- **Problem description**
Every line holding the string "Probability" should be copied out of the listing.

== Segment start ==

import Summits.QuantumFields.BalabanUV.T4Continuum.Support.HistoryRPGibbsCuts
import Summits.QuantumFields.BalabanUV.T4Continuum.Support.HistoryChessboardPlaquetteBox
import Literature.MathematicalPhysics.QuantumFieldTheory.Balaban1983to89.T3UnitScaleTilt
import Literature.Probability.LatticeModels.ChessboardEstimateEvenTorus
import HarnessLib

/-!
# Sketch §6 (crux-ideate 2/2 on `stmt-QuantumFields-18916`, gen 3) — STUB 3 `stub_chessboardRP` of v5p IS A CONSUMER
# of the T⁴ cell's d-GENERAL RP road: the three T³ instances, PROVED BY NAME (no `sorry` in this file)

Seat `ym-cruxidea-18916-2` (planner, crux-ideate ideator 2/2, lens NEGATION), card 1 «chessboard-collar-delocalisation»,
kill-test 1 (typed reduction of the chessboard stub).  Companion of `Sketch.lean` §1–§5 (same folder).

WHAT IS PROVED HERE (all `[folklore]` compositions of TREE theorems over `Setup.Params`, which is `d`-general; the T⁴ road
`Summits/QuantumFields/BalabanUV/T4Continuum/Support/HistoryRP*` never fixes `d = 4` below its `T4Family` headline files):

* §6.1 `avgIter_wallRefl` — (γ)/(R-sym) COVARIANCE: the `j`-fold EML average `Ū^j = (blockAvg ℰp)^j` intertwines the fine wall
  reflection `θ_{ρ, L^j t} = τ_{−L^j t} ∘ c_ρ ∘ τ_{L^j t}` with the level-`j` wall reflection `θ_{ρ, t}` — BY NAME from
  `T4Continuum.iter_translate` ∕ `iter_creflect` fed with `BlockAveraging.blockAvg_translate` ∕ `blockAvg_creflect`.
  With `t = (k·L^s)·e_ρ` this is the reflection in the wall `x_ρ = k·L^{j+s} − ½` between level-`(j+s)` cells.
* §6.2 `dist1_plaqHol_wallRefl` ∕ `wallRefl_mem_largeEvt_iff` — the crux's event `E′_θ(q) = {θ ≤ dist1 Ū^j(∂q)}` is mapped
  by `θ_{ρ, L^j t}` onto `E′_θ(q̄)`, `q̄ = mirrorPlaq ρ t q` (orientation reversal is invisible to `dist1`:
  `HistoryChessboardPlaquetteBox.dist1_plaqHol_creflect`, `GaugeField.plaqHol_translate`).
* §6.3 `gibbsK_rp_wall` — REFLECTION POSITIVITY of the crux's measure `gibbsK F ℰp γ K` (= `gibbsMeasure (F.P K) β_K`, `rfl`)
  about EVERY wall family `(i, k)`, `k·b − ½`, any block side `b`, any cell count `Nc`, for `γ ≥ 0` — BY NAME
  `HistoryRPGibbsCuts.isReflectionPositiveBdd_gibbs_blocks_SU` (+ the four structural members `rpPackage_gibbs_blocks`∕`_cut_SU`:
  `mP ≤ m`, measurability, measure preservation, involution).
* §6.4 `chessboard_single_cell` — the abstract chessboard root for ONE cell: `ψ {c₀} ^ (N^d) ≤ ψ univ` from
  `Literature.Probability.LatticeModels.chessboard_pow_le_even` (`Even N`; fields `h0 ∕ hempty ∕ h1 ∕ hcs`).

WHAT REMAINS FOR STUB 3's PROVER (named, sized; NOT done here): (LOC) `largeEvt q` is `(mPos 0 i).comap (translate a)`-measurable
when the FOOTPRINT of `q` (lead's `UnitScaleTiltHistoryTailBlockFootprint/BlockRegions`: fine box `toFine j q.src + [0, 2L^j+σ_j]²×[0, L^j+σ_j]`
+ issuing bonds, `σ_j = (L^j−L)/(L−1)`) lies in the positive half of the wall [M; pattern `HistoryRPTowerCells.measurable_coord_of_translate_mem_posBonds`,
`HistoryRPGibbsCuts.piFinset_le_mPos_comap_translate`]; the FIELDS `hcs` from §6.3 + §6.2 via
`HistoryChessboardRP.chessboardFields_of_isReflectionPositiveBdd` [M, by name]; `h1 : 0 < ψ univ` (positivity of the joint event:
a.e.-positive Wilson density × an interior point with alternating-sign cell fluxes) [S–M]; the T³ bookkeeping of v5p's text — `s` minimal with
`L^s ≥ ρ + 4` (so `L^s < L(ρ+4)`), the grid offset centring `p` in its cell, the mirror family `S` as a `Finset (Plaq (F.P K) j)` with
pairwise `tdist ≥ L^s − 3 ≥ ρ + 1`, `#S = (2L^{m+K−j−s})³`, `sitesPerDir(j)³ = #S·L^{3s} ≤ #S·(L(ρ+4))³`, and the top-height branch
`m + K − j < s ⇒ S = {p}` [M].  Estimated total M–L (was «L–XL located» in v5p's docstring).

HONEST.  Nothing printed is asserted; no `Prop` fact minted; the cross-cell imports (`BalabanUV/T4Continuum/Support`) are tree modules —
if a YangMills `Theorems/` file may not import them, the three lemmas re-derive in < 80 lines from the Literature-level facts they wrap
(`T4Covariance`, `T4UndoubledRP`/`TorusReflectionPositivity`, `WilsonRP`).
-/

open MeasureTheory Finset
open Literature.MathematicalPhysics.QuantumFieldTheory.Balaban1983to89
open Literature.MathematicalPhysics.QuantumFieldTheory.Balaban1983to89.T3ContinuumYM3Torus
open Literature.MathematicalPhysics.QuantumFieldTheory.Balaban1983to89.T3UnitScaleTilt
open Literature.MathematicalPhysics.QuantumFieldTheory.Balaban1983to89.T3UnitLawDensityEML (ℰp measurableE_ℰp)
open Literature.MathematicalPhysics.QuantumFieldTheory.LatticeRP (IsReflectionPositiveBdd)
open Literature.Probability.LatticeModels
open Literature.Barriers.CriticalPhenomena.NonGibbs
open Summit.QuantumFields.BalabanUV.T4Continuum
open Summit.QuantumFields.BalabanUV.T4Continuum.HistoryRPHalfTorus (mPos)
open Summit.QuantumFields.BalabanUV.T4Continuum.HistoryChessboardPlaquetteBox (cplaq dist1_plaqHol_creflect)

namespace Summit.QuantumFields.YangMills.Cruxes.HistoryTail.Ideas18916i2RP

noncomputable section

/-- the crux's gauge group `SU(2)` (the pinned smearing `ℰp = expMeanLogSU (n := Fin 2)`). [folklore] -/
abbrev G2 : Type := Matrix.specialUnitaryGroup (Fin 2) ℂ

/-! ## §6.0 the objects -/

section Objects

variable {P : Params} {j : ℕ} {G : Type*} [GaugeGroup G]

/-- **the conjugated WALL REFLECTION** `θ_{ρ,a} := τ_{−a} ∘ c_ρ ∘ τ_{a}` on configurations of `T^{(j)}` (`c_ρ` the tree's centre
reflection `x_ρ ↦ −x_ρ − 1`, a link-plane reflection about `x_ρ = −½`; conjugated: about `x_ρ = a_ρ − ½`).  The letter of
`HistoryRPGibbsCuts.rpPackage_gibbs_cut`. [folklore] -/
def wallRefl (ρ : Fin P.d) (a : Site P j) (U : GaugeField P j G) : GaugeField P j G :=
  ((U.translate a).creflect ρ).translate (-a)

/-- the MIRROR PLAQUETTE of `q` under `θ_{ρ,t}` (same level): `τ_t ∘ c_ρ ∘ τ_{−t}` on labels. [folklore] -/
def mirrorPlaq (ρ : Fin P.d) (t : Site P j) (q : Plaq P j) : Plaq P j :=
  (cplaq ρ (q.translate (-t))).translate t

/-- **(R-sym) at one level**: `dist1 ((θ_{ρ,t} V)(∂q)) = dist1 (V(∂ q̄))`. [folklore] -/
theorem dist1_plaqHol_wallRefl (ρ : Fin P.d) (t : Site P j) (V : GaugeField P j G) (q : Plaq P j) :
    dist1 (GaugeField.plaqHol (wallRefl ρ t V) q) = dist1 (GaugeField.plaqHol V (mirrorPlaq ρ t q)) := by
  unfold wallRefl mirrorPlaq
  rw [GaugeField.plaqHol_translate, dist1_plaqHol_creflect, GaugeField.plaqHol_translate]

end Objects

/-! ## §6.1 covariance of the iterated EML average under wall reflections (BY NAME from `T4Covariance`) -/

section Covariance

variable (F : T3Family)

/-- the crux's `j`-fold EML average `Ū^j` on run `K` (the letter of `stub_perPlaquetteHighRaw`). [folklore] -/
def avgIter (K j : ℕ) (U : GaugeField (F.P K) 0 G2) : GaugeField (F.P K) j G2 :=
  Averaging.iter (fun i => (BlockAveraging.blockAvg (P := F.P K) (j := i) ℰp : Averaging (F.P K) i G2)) j U

/-- **§6.1 COVARIANCE**: `Ū^j (θ_{ρ, L^j t} U) = θ_{ρ, t} (Ū^j U)` — the fine wall reflection conjugated by the fine translation
`Site.scaleTo j t = L^j·t` is carried by the `j`-fold EML average to the level-`j` wall reflection by `t`.
BY NAME: `T4Continuum.iter_translate` (with `blockAvg_translate`) and `T4Continuum.iter_creflect` (with `blockAvg_creflect`). [folklore] -/
theorem avgIter_wallRefl (K j : ℕ) (ρ : Fin (F.P K).d) (t : Site (F.P K) j) (U : GaugeField (F.P K) 0 G2) :
    avgIter F K j (wallRefl ρ (Site.scaleTo j t) U) = wallRefl ρ t (avgIter F K j U) := by
  have hT := T4Continuum.iter_translate
    (fun i => (BlockAveraging.blockAvg (P := F.P K) (j := i) ℰp : Averaging (F.P K) i G2))
    (fun i a V => BlockAveraging.blockAvg_translate ℰp a V) j
  have hR := T4Continuum.iter_creflect
    (fun i => (BlockAveraging.blockAvg (P := F.P K) (j := i) ℰp : Averaging (F.P K) i G2)) ρ
    (fun i V => BlockAveraging.blockAvg_creflect ℰp ρ V) j
  unfold avgIter wallRefl
  rw [← map_neg (Site.scaleTo j) t, hT (-t), hR, hT t]

/-! ## §6.2 the crux's event under wall reflections -/

/-- the crux's UV-large averaged-plaquette event at height `j` of run `K` (verbatim the set of `stub_perPlaquetteHighRaw`). [folklore] -/
def largeEvt (γ b₀ p₀ : ℝ) (K j : ℕ) (q : Plaq (F.P K) j) : Set (GaugeField (F.P K) 0 G2) :=
  {U | θBal F.L γ b₀ p₀ (K - j) ≤ dist1 (GaugeField.plaqHol (avgIter F K j U) q)}

/-- **§6.2 (R-sym) FOR THE CRUX'S EVENT**: `θ_{ρ, L^j t} U ∈ E′(q) ↔ U ∈ E′(q̄)`, i.e. `θ⁻¹ E′(q) = E′(mirrorPlaq ρ t q)`. [folklore] -/
theorem wallRefl_mem_largeEvt_iff (γ b₀ p₀ : ℝ) (K j : ℕ) (ρ : Fin (F.P K).d) (t : Site (F.P K) j)
    (q : Plaq (F.P K) j) (U : GaugeField (F.P K) 0 G2) :
    wallRefl ρ (Site.scaleTo j t) U ∈ largeEvt F γ b₀ p₀ K j q ↔ U ∈ largeEvt F γ b₀ p₀ K j (mirrorPlaq ρ t q) := by
  simp only [largeEvt, Set.mem_setOf_eq, avgIter_wallRefl, dist1_plaqHol_wallRefl]

/-- the same as an identity of preimages (the shape `hcov` of `HistoryChessboardRP.chessboardFields_of_isReflectionPositiveBdd`). [folklore] -/
theorem preimage_wallRefl_largeEvt (γ b₀ p₀ : ℝ) (K j : ℕ) (ρ : Fin (F.P K).d) (t : Site (F.P K) j) (q : Plaq (F.P K) j) :
    wallRefl ρ (Site.scaleTo j t) ⁻¹' largeEvt F γ b₀ p₀ K j q = largeEvt F γ b₀ p₀ K j (mirrorPlaq ρ t q) := by
  ext U; exact wallRefl_mem_largeEvt_iff F γ b₀ p₀ K j ρ t q U

/-! ## §6.3 reflection positivity of the crux's measure about every wall (BY NAME from `HistoryRPGibbsCuts`) -/

/-- **§6.3 RP OF `gibbsK` ABOUT THE WALL FAMILY `(i, k)`, walls `k·b − ½`** (any block side `b`, any cell count `Nc`; `γ ≥ 0`):
`HistoryRPGibbsCuts.isReflectionPositiveBdd_gibbs_blocks_SU` at `P := F.P K`, `β := β_K = (γ ε_K)⁻¹ ≥ 0`. [folklore] -/
theorem gibbsK_rp_wall {γ : ℝ} (hγ : 0 ≤ γ) (K b Nc : ℕ) (i : Fin (F.P K).d) (k : ZMod Nc) :
    IsReflectionPositiveBdd (gibbsK F ℰp γ K)
      ((mPos G2 0 i).comap (GaugeField.translate ((k.val * b) • (0 : Site (F.P K) 0).shift i)))
      (fun U : GaugeField (F.P K) 0 G2 =>
        ((U.translate ((k.val * b) • (0 : Site (F.P K) 0).shift i)).creflect i).translate
          (-((k.val * b) • (0 : Site (F.P K) 0).shift i))) :=
  HistoryRPGibbsCuts.isReflectionPositiveBdd_gibbs_blocks_SU (F.P K) (F.scheme_β_nonneg ℰp hγ K) b Nc i k

/-- the reflection of §6.3 IS `wallRefl i ((k·b)·e_i)` (definitional). [folklore] -/
theorem gibbsK_rp_wall' {γ : ℝ} (hγ : 0 ≤ γ) (K b Nc : ℕ) (i : Fin (F.P K).d) (k : ZMod Nc) :
    IsReflectionPositiveBdd (gibbsK F ℰp γ K)
      ((mPos G2 0 i).comap (GaugeField.translate ((k.val * b) • (0 : Site (F.P K) 0).shift i)))
      (wallRefl i ((k.val * b) • (0 : Site (F.P K) 0).shift i)) :=
  gibbsK_rp_wall F hγ K b Nc i k

/-- the four STRUCTURAL members for the same family (σ-algebra bound, measurability, `gibbsK`-preservation, involution) —
`HistoryRPGibbsCuts.rpPackage_gibbs_cut_SU`. [folklore] -/
theorem gibbsK_wall_package {γ : ℝ} (hγ : 0 ≤ γ) (K : ℕ) (i : Fin (F.P K).d) (a : Site (F.P K) 0) :
    (mPos G2 0 i).comap (GaugeField.translate a) ≤ (inferInstance : MeasurableSpace (GaugeField (F.P K) 0 G2)) ∧
      Measurable (wallRefl (G := G2) i a) ∧
      MeasurePreserving (wallRefl i a) (gibbsK F ℰp γ K) (gibbsK F ℰp γ K) ∧
      wallRefl (G := G2) i a ∘ wallRefl i a = id ∧
      IsReflectionPositiveBdd (gibbsK F ℰp γ K) ((mPos G2 0 i).comap (GaugeField.translate a)) (wallRefl i a) :=
  HistoryRPGibbsCuts.rpPackage_gibbs_cut_SU (F.P K) (F.scheme_β_nonneg ℰp hγ K) i a

/-! ## §6.4 the abstract chessboard root for one cell (BY NAME from `ChessboardEstimateEvenTorus`) -/

/-- **§6.4 ONE-CELL CHESSBOARD ROOT**: for a pattern functional `ψ` on the cells of an even `d`-torus of side `N` with the four
chessboard fields, `ψ {c₀} ^ (N ^ d) ≤ ψ univ` — v5p STUB 3's inequality `Gibbs(E′(p)) ≤ Gibbs(⋂_{q ∈ S} E′(q))^{1/#S}` once
`ψ S := gibbsK (⋂_{c ∈ S} E′(q_c))`, `#S = N^d`, `N = 2L^{m+K−j−s}`. [folklore] -/
theorem chessboard_single_cell {d N : ℕ} [NeZero N] (hN : Even N) {ψ : Finset (BlockIdx d N) → ℝ}
    (h0 : ∀ S, 0 ≤ ψ S) (hempty : ψ ∅ ≤ 1) (h1 : 0 < ψ univ)
    (hcs : ∀ (i : Fin d) (k : ZMod N) (S : Finset (BlockIdx d N)), ψ S ^ 2 ≤ ψ (symP i k S) * ψ (symM i k S))
    (c₀ : BlockIdx d N) : ψ {c₀} ^ (N ^ d) ≤ ψ univ := by
  simpa using chessboard_pow_le_even hN h0 hempty h1 hcs {c₀}

/-- … in ROOT form: `ψ {c₀} ≤ (ψ univ) ^ (1 / N^d)` (real power; `0 < N`). [folklore] -/
theorem chessboard_single_cell_rpow {d N : ℕ} [NeZero N] (hN : Even N) {ψ : Finset (BlockIdx d N) → ℝ}
    (h0 : ∀ S, 0 ≤ ψ S) (hempty : ψ ∅ ≤ 1) (h1 : 0 < ψ univ)
    (hcs : ∀ (i : Fin d) (k : ZMod N) (S : Finset (BlockIdx d N)), ψ S ^ 2 ≤ ψ (symP i k S) * ψ (symM i k S))
    (c₀ : BlockIdx d N) : ψ {c₀} ≤ (ψ univ) ^ ((1 : ℝ) / (N ^ d : ℕ)) := by
  have hpow := chessboard_single_cell hN h0 hempty h1 hcs c₀
  have hNd : 0 < (N ^ d : ℕ) := pow_pos (Nat.pos_of_ne_zero (NeZero.ne N)) d
  have hψ0 : 0 ≤ ψ {c₀} := h0 _
  calc ψ {c₀} = (ψ {c₀} ^ (N ^ d)) ^ ((1 : ℝ) / (N ^ d : ℕ)) := by
        rw [← Real.rpow_natCast, ← Real.rpow_mul hψ0, Nat.cast_pow]
        rw [mul_one_div, div_self (by exact_mod_cast hNd.ne'), Real.rpow_one]
    _ ≤ (ψ univ) ^ ((1 : ℝ) / (N ^ d : ℕ)) :=
        Real.rpow_le_rpow (pow_nonneg hψ0 _) hpow (by positivity)

end Covariance

end

end Summit.QuantumFields.YangMills.Cruxes.HistoryTail.Ideas18916i2RP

== Segment end ==

- **Exercise result**
import Literature.Probability.LatticeModels.ChessboardEstimateEvenTorus
  `Literature.Probability.LatticeModels.chessboard_pow_le_even` (`Even N`; fields `h0 ∕ hempty ∕ h1 ∕ hcs`).
open Literature.Probability.LatticeModels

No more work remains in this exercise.